Business Owners Need to be Honest…with Themselves

Business Owners Need to be Honest…with Themselves

The term “red herring” has an origin that that is not easily identifiable by most people.

In the 1800’s fugitives in England would rub a herring across their trail in order to divert the bloodhounds pursuing them. In the 1920’s the term “red herring” was used by American investment bankers…as a warning to investors…to describe preliminary prospectuses that were not complete and generally contained misrepresentations.

The metaphorical “red herring” has evolved, in the common parlance, to describe efforts to get a point accepted, or to win an argument, by diverting attention from the real issue.

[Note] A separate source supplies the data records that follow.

import Summits.BirchSwinnertonDyer.BirchSwinnertonDyer.Theorems.EisensteinPrimesBSDpOnCellCRetractionSpecializationHerbrand
import HarnessLib

/-!
# Specialisation of characteristic ideals along a retraction `φ : B → A` with kernel `(π)`:
# the regularity clause `∃ s ∉ (π), s·N = 0`, and the pseudo-isomorphism shape (proofs)

Helper file for crux 4 `BSDpOnCellC` (stmt-BirchSwinnertonDyer-19034, line «telescope» v4; width seat `bsd-line-x2-p2`,
`--supports`). Sequel of `…RetractionSpecializationCyclic/Herbrand.lean`. The registered research stub
`stub_carrierAlgW` asks, for every member `k`, for a REGULARITY element `s_k ∉ (X − x_k)` with `s_k·𝒩 = 0`; this file
proves, for a general retraction `(B, π, φ)`, the three equivalent readings of that clause and the (RES)-shaped
one-sided specialisation, all as pure commutative algebra:

* `charIdeal_le_of_lengthAt_ne_zero` — generic: for a finitely generated module `M` over a Noetherian domain `R`
  killed by some `s ≠ 0`, `ℓ_𝔮(M) ≠ 0` at a height-one prime `𝔮` forces `char_R(M) ≤ 𝔮`;
* `exists_not_dvd_smul_eq_zero_of_not_dvd` — **generator reading**: `N` finitely generated torsion over `B`,
  `char_B N = (F)`, `π ∤ F` (`π ≠ 0`) ⟹ `∃ s, π ∤ s ∧ s·N = 0`; and the converse `not_dvd_of_charIdeal_eq_span`
  (`B` factorial);
* `isTorsion_quotSMulTop_of_exists_not_dvd` / `exists_not_dvd_smul_eq_zero_of_isTorsion_quotSMulTop` — **fibre
  reading**: `∃ s, π ∤ s ∧ s·N = 0` ⟺ `N/πN` is `A`-torsion (for `N` finitely generated over `B`; determinant trick,
  the tree's `LocalLength.lengthAt_eq_zero_of_forall_exists_notMem`);
* `charIdeal_le_map_of_retraction_of_isPseudoIsomorphism` / `_of_injective` / `_of_surjective` — **(RES) shapes**:
  for an `A`-linear pseudo-isomorphism `f : N/πN → Y`, an injection `N/πN ↪ Y` or a surjection `Y ↠ N/πN` (`Y`
  finitely generated torsion), `char_A(Y) ≤ φ(char_B N)` (tree `charIdeal_eq_of_arePseudoIsomorphic` /
  `charIdeal_eq_mul_of_exact` ∘ `charIdeal_quotSMulTop_le_map_of_retraction`).

Theorems only, [folklore]; nothing about elliptic curves is asserted; no summit statement, crux or stub is proved here;
BSD is proved for no curve.

## References

* N. Bourbaki, *Algèbre commutative*, Ch. VII §4.4–4.5. [BourbakiAC5to7]
* H. Matsumura, *Commutative Ring Theory*, Thm. 2.1 (determinant trick). [Matsumura1987]
-/

noncomputable section

open Function
open scoped Pointwise

-- D-0017: single-problem summit, the namespace repeats the problem name by design.
set_option linter.dupNamespace false
set_option autoImplicit false

namespace Summit.BirchSwinnertonDyer.BirchSwinnertonDyer.Theorems.RetractionSpecialization

open Literature.NumberTheory.EllipticCurves Literature.NumberTheory.EllipticCurves.Module
open Summit.BirchSwinnertonDyer.BirchSwinnertonDyer.Theorems.SignedBaseChangeAcDivSpecialization
open Summit.BirchSwinnertonDyer.BirchSwinnertonDyer.Theorems.SignedBaseChangeAcDivSpecialization.LocalLength

universe u w v

/-! ### Generic: a positive local length puts the characteristic ideal inside the prime -/

section Generic

variable {R : Type u} [CommRing R] [IsNoetherianRing R] [IsDomain R] {M : Type v} [AddCommGroup M] [Module R M]
  [Module.Finite R M]

/-- For a finitely generated module `M` over a Noetherian domain killed by some `s ≠ 0` and a height-one prime `𝔮`
with `ℓ_𝔮(M) ≠ 0`: `char_R(M) ≤ 𝔮` (the factor `𝔮^{ℓ_𝔮(M)}`, `ℓ_𝔮(M)` finite and positive, divides the finite
product `char_R(M)`). [folklore] -/
theorem charIdeal_le_of_lengthAt_ne_zero {s : R} (hs : s ≠ 0) (hsM : Module.IsTorsionBy R M s)
    {𝔮 : PrimeSpectrum R} (h𝔮 : 𝔮.asIdeal.height = 1) (hℓ : lengthAt R M 𝔮 ≠ 0) :
    charIdeal R M ≤ 𝔮.asIdeal := by
  have hfin := finite_heightOne_inter_mulSupport hs hsM
  have hne : lengthAt R M 𝔮 ≠ ⊤ := lengthAt_ne_top_of_isTorsionBy hs hsM 𝔮 (le_of_eq h𝔮)
  have hn : (lengthAt R M 𝔮).toNat ≠ 0 := by
    rw [Ne, ENat.toNat_eq_zero]
    push Not
    exact ⟨hℓ, hne⟩
  have hdvd : 𝔮.asIdeal ^ (lengthAt R M 𝔮).toNat ∣ charIdeal R M := by
    unfold charIdeal
    rw [finprod_mem_def]
    have h := finprod_mem_dvd (f := Set.mulIndicator {𝔭 : PrimeSpectrum R | 𝔭.asIdeal.height = 1}
      fun 𝔭 => 𝔭.asIdeal ^ (lengthAt R M 𝔭).toNat) 𝔮
      (show (Function.mulSupport _).Finite by rw [Set.mulSupport_mulIndicator]; exact hfin)
    rwa [Set.mulIndicator_of_mem (show 𝔮 ∈ {𝔭 : PrimeSpectrum R | 𝔭.asIdeal.height = 1} from h𝔮)]
      at h
  exact (Ideal.le_of_dvd hdvd).trans (Ideal.pow_le_self hn)

end Generic

variable {A : Type u} {B : Type w} [CommRing A] [CommRing B] {π : B} {φ : B →+* A}
  {N : Type v} [AddCommGroup N] [Module B N]

/-! ### Generator reading: `π ∤ F` -/

section Generator

variable [IsDomain A] [IsDomain B] [IsNoetherianRing B]

/-- **`π ∤ char_B N` ⟹ regularity.** For `π ≠ 0` (`(π) = ker φ` prime), `N` finitely generated over the Noetherian
domain `B` and killed by some `t ≠ 0`, with `char_B N = (F)` and `π ∤ F`: some `s` with `π ∤ s` kills `N` (otherwise
`ℓ_{(π)}(N) ≠ 0` and `char_B N ≤ (π)`). [folklore] -/
theorem exists_not_dvd_smul_eq_zero_of_not_dvd (hφπ : φ π = 0) (hker : ∀ b : B, φ b = 0 → π ∣ b)
    (hπ0 : π ≠ 0) [Module.Finite B N] {t : B} (ht0 : t ≠ 0) (ht : ∀ m : N, t • m = 0)
    {F : B} (hF : charIdeal B N = Ideal.span {F}) (hπF : ¬ π ∣ F) :
    ∃ s : B, ¬ π ∣ s ∧ ∀ m : N, s • m = 0 := by
  let PX : PrimeSpectrum B := ⟨Ideal.span {π}, isPrime_span hφπ hker⟩
  rcases eq_or_ne (lengthAt B N PX) 0 with h0 | hne
  · obtain ⟨s, hsX, hs⟩ := exists_notMem_forall_smul_eq_zero_of_lengthAt_eq_zero h0
    exact ⟨s, fun h => hsX (Ideal.mem_span_singleton.mpr h), hs⟩
  · have hle : charIdeal B N ≤ PX.asIdeal :=
      charIdeal_le_of_lengthAt_ne_zero (𝔮 := PX) ht0 (fun m => ht m) (height_span_eq_one hφπ hker hπ0) hne
    have hFmem : F ∈ charIdeal B N := by rw [hF]; exact Ideal.mem_span_singleton_self F
    exact absurd (Ideal.mem_span_singleton.mp (hle hFmem)) hπF

/-- **Regularity ⟹ `π ∤ char_B N`** (`B` factorial, `π ≠ 0`): if some `s` with `π ∤ s` kills `N` then NO generator
of `char_B N` is divisible by `π`. [folklore] -/
theorem not_dvd_of_charIdeal_eq_span [UniqueFactorizationMonoid B] (hφπ : φ π = 0)
    (hker : ∀ b : B, φ b = 0 → π ∣ b) (hπ0 : π ≠ 0)
    (hs : ∃ s : B, ¬ π ∣ s ∧ ∀ m : N, s • m = 0) {F : B} (hF : charIdeal B N = Ideal.span {F}) :
    ¬ π ∣ F := by
  obtain ⟨s, hπs, hs⟩ := hs
  have hs0 : φ s ≠ 0 := fun h => hπs (hker s h)
  obtain ⟨F', hF', hF'0⟩ := exists_charIdeal_eq_span_of_retraction (N := N) hφπ hker hπ0 hs0 hs
  intro hπF
  have hFF' : Ideal.span ({F'} : Set B) ≤ Ideal.span {F} := by rw [← hF, ← hF']
  have hdvd : F ∣ F' := Ideal.mem_span_singleton.mp (hFF' (Ideal.mem_span_singleton_self F'))
  obtain ⟨c, hc⟩ := hπF.trans hdvd
  exact hF'0 (by rw [hc, map_mul, hφπ, zero_mul])

end Generator

/-! ### Fibre reading: `N/πN` is `A`-torsion -/

section Fibre

variable [Algebra A B] [Module A N] [IsScalarTower A B N]

/-- **Regularity ⟹ torsion fibre**: if some `s` with `π ∤ s` kills `N` then `φ s ≠ 0` kills `N/πN`, which is
therefore `A`-torsion (`A` a domain). [folklore] -/
theorem isTorsion_quotSMulTop_of_exists_not_dvd [IsDomain A] (hφ : ∀ a : A, φ (algebraMap A B a) = a)
    (hker : ∀ b : B, φ b = 0 → π ∣ b) (hs : ∃ s : B, ¬ π ∣ s ∧ ∀ m : N, s • m = 0) :
    Module.IsTorsion A (QuotSMulTop π N) := by
  obtain ⟨s, hπs, hs⟩ := hs
  have hs0 : φ s ≠ 0 := fun h => hπs (hker s h)
  have h1 := (isTorsionBy_map_of_retraction' (N := N) hφ hker hs).1
  exact fun m => ⟨⟨φ s, mem_nonZeroDivisors_of_ne_zero hs0⟩, @h1 m⟩

/-- **Torsion fibre ⟹ regularity** (determinant trick): if `N` is finitely generated over `B` and `N/πN` is
`A`-torsion, then some `s` with `π ∤ s` kills `N` (`N_{(π)} = 0` by Cayley–Hamilton / Nakayama at the prime
`(π) = ker φ`, tree `LocalLength.lengthAt_eq_zero_of_forall_exists_notMem`). No torsion hypothesis on `N` is needed.
[cite: Matsumura1987, Thm. 2.1] -/
theorem exists_not_dvd_smul_eq_zero_of_isTorsion_quotSMulTop [IsDomain A]
    (hφ : ∀ a : A, φ (algebraMap A B a) = a) (hφπ : φ π = 0) (hker : ∀ b : B, φ b = 0 → π ∣ b)
    [Module.Finite B N] (hq : Module.IsTorsion A (QuotSMulTop π N)) :
    ∃ s : B, ¬ π ∣ s ∧ ∀ m : N, s • m = 0 := by
  let PX : PrimeSpectrum B := ⟨Ideal.span {π}, isPrime_span hφπ hker⟩
  have h0 : lengthAt B N PX = 0 := by
    refine lengthAt_eq_zero_of_forall_exists_notMem PX fun m => ?_
    obtain ⟨a, ha⟩ := @hq (Submodule.Quotient.mk m)
    refine ⟨algebraMap A B a, fun h => ?_, ?_⟩
    · exact nonZeroDivisors.coe_ne_zero a
        (by rw [← hφ (a : A)]; exact (mem_span_iff_map_eq_zero hφπ hker).mp h)
    · have h : Submodule.Quotient.mk (p := (π • ⊤ : Submodule B N)) ((a : A) • m) = 0 := by
        rw [Submodule.Quotient.mk_smul]; exact ha
      rw [Submodule.Quotient.mk_eq_zero] at h
      rw [algebraMap_smul]
      change (a : A) • m ∈ (Ideal.span {π} • ⊤ : Submodule B N)
      rwa [Submodule.ideal_span_singleton_smul]
  obtain ⟨s, hsX, hs⟩ := exists_notMem_forall_smul_eq_zero_of_lengthAt_eq_zero h0
  exact ⟨s, fun h => hsX (Ideal.mem_span_singleton.mpr h), hs⟩

end Fibre

/-! ### The (RES) shape: one-sided specialisation through a pseudo-isomorphism -/

section PseudoIso

variable [Algebra A B] [IsDomain A] [IsNoetherianRing A] [UniqueFactorizationMonoid A]
  [IsDomain B] [IsNoetherianRing B] [UniqueFactorizationMonoid B]
  [Module A N] [IsScalarTower A B N] [Module.Finite B N]
  {Y : Type*} [AddCommGroup Y] [Module A Y]

/-- **One-sided specialisation, (RES) shape.** If `f : N/πN → Y` is an `A`-linear pseudo-isomorphism (pseudo-null
kernel and cokernel) and some `s ∉ (π)` kills the finitely generated `B`-module `N`, then
`char_A(Y) ≤ φ(char_B N)` (`char_A(Y) = char_A(N/πN)` by the tree's `charIdeal_eq_of_arePseudoIsomorphic`, then
`charIdeal_quotSMulTop_le_map_of_retraction`). The shape in which member control feeds the telescope: `Y` = the member's
Selmer dual, `f` = the control map. [folklore] -/
theorem charIdeal_le_map_of_retraction_of_isPseudoIsomorphism (hφ : ∀ a : A, φ (algebraMap A B a) = a)
    (hφπ : φ π = 0) (hker : ∀ b : B, φ b = 0 → π ∣ b)
    (hs : ∃ s : B, ¬ π ∣ s ∧ ∀ m : N, s • m = 0)
    (f : QuotSMulTop π N →ₗ[A] Y) (hf : f.IsPseudoIsomorphism) :
    charIdeal A Y ≤ (charIdeal B N).map φ := by
  rw [← charIdeal_eq_of_arePseudoIsomorphic ⟨f, hf⟩]
  exact charIdeal_quotSMulTop_le_map_of_retraction hφ hφπ hker N hs


/-- **One-sided specialisation through an INJECTION `N/πN ↪ Y`** (`Y` finitely generated torsion over `A`):
`char_A(Y) = char_A(N/πN) · char_A(Y / N/πN) ≤ char_A(N/πN) ≤ φ(char_B N)` (multiplicativity, tree
`charIdeal_eq_mul_of_exact`). The COKERNEL-free half of control: an injection of the fibre into the member dual
already bounds the member's characteristic ideal by the specialised two-variable one. [folklore] -/
theorem charIdeal_le_map_of_retraction_of_injective (hφ : ∀ a : A, φ (algebraMap A B a) = a)
    (hφπ : φ π = 0) (hker : ∀ b : B, φ b = 0 → π ∣ b)
    (hs : ∃ s : B, ¬ π ∣ s ∧ ∀ m : N, s • m = 0) [Module.Finite A Y] (hY : Module.IsTorsion A Y)
    (f : QuotSMulTop π N →ₗ[A] Y) (hf : Injective f) :
    charIdeal A Y ≤ (charIdeal B N).map φ := by
  rw [charIdeal_eq_mul_of_exact hY f (LinearMap.range f).mkQ hf (Submodule.mkQ_surjective _)
    (LinearMap.exact_map_mkQ_range f)]
  exact Ideal.mul_le_right.trans (charIdeal_quotSMulTop_le_map_of_retraction hφ hφπ hker N hs)

/-- **One-sided specialisation through a SURJECTION `Y ↠ N/πN`** (`Y` finitely generated torsion over `A`):
`char_A(Y) = char_A(ker) · char_A(N/πN) ≤ φ(char_B N)`. [folklore] -/
theorem charIdeal_le_map_of_retraction_of_surjective (hφ : ∀ a : A, φ (algebraMap A B a) = a)
    (hφπ : φ π = 0) (hker : ∀ b : B, φ b = 0 → π ∣ b)
    (hs : ∃ s : B, ¬ π ∣ s ∧ ∀ m : N, s • m = 0) [Module.Finite A Y] (hY : Module.IsTorsion A Y)
    (g : Y →ₗ[A] QuotSMulTop π N) (hg : Surjective g) :
    charIdeal A Y ≤ (charIdeal B N).map φ := by
  rw [charIdeal_eq_mul_of_exact hY (LinearMap.ker g).subtype g (Submodule.injective_subtype _) hg
    (LinearMap.exact_subtype_ker_map g)]
  exact Ideal.mul_le_left.trans (charIdeal_quotSMulTop_le_map_of_retraction hφ hφπ hker N hs)

end PseudoIso

end Summit.BirchSwinnertonDyer.BirchSwinnertonDyer.Theorems.RetractionSpecialization

end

A red herring can be a handy defensive ploy in a business negotiation, but sometimes small businessmen use what I call a “personal red herring”, which is essentially lying to themselves. A red herring is OK as a communication tactic, but when one is used personally, the worst kind of non-productivity is created and the risk is run that other well-made business plans and activities will be destroyed.

In Hamlet, perhaps the most famous play of William Shakespeare, this issue was highlighted in the warning given by Polonius to his son Laertes, when he said “This above all, to thy own self be true”.

The underlying meaning is that if you cannot be true to yourself and always tell yourself the truth, you can’t possibly be true to your dream. Your business dream.

We all understand that a false dream in an entrepreneurial enterprise is the trigger for a huge business meltdown just waiting to happen.

The most difficult challenge for any entrepreneur is knowing when to keep believing and when to move to other things. . The dilemma, in real terms, can range from the reasonableness of a small piece of the corporate business or marketing plan, to the entire validity of the underlying vision and viability of the business model.

One recurring crossroads faced by every entrepreneur at intervals in their business career is the infamous “go—no go” decision requirement.  The answer is quite simple…found by asking this simple  question: “Do I have a fighting chance or just a chance to fight?”  The key to success in business, may be as simple as properly identifying the answer to that question.

The ultimate way to tell if you’re merely dragging a stinking fish across the trail of your personal dream is by “checking your position”. 

There are a few ways to do this: 

  1. Conduct enough due diligence to see if your plan has a chance of success.  Just saying things will work out is a red herring. 
  2. Identify you’re creating successful results. If nothing is working,  telling yourself that only more hard work is needed is not reality.
  3. Is your business performing? Incurring costs without creating opportunity says you’re on the wrong trail or have the wrong dream.

Even with just small success the business vision may just need re-focus or extra effort. In order to evaluate this small business owners need all the facts they can get their hands on. And they need the truth from all parties…customers, suppliers, employees, consultants…but most of all from themselves.

Do not use red herrings in business in any way.  Remember the quote above This above all, to thy own self be true”.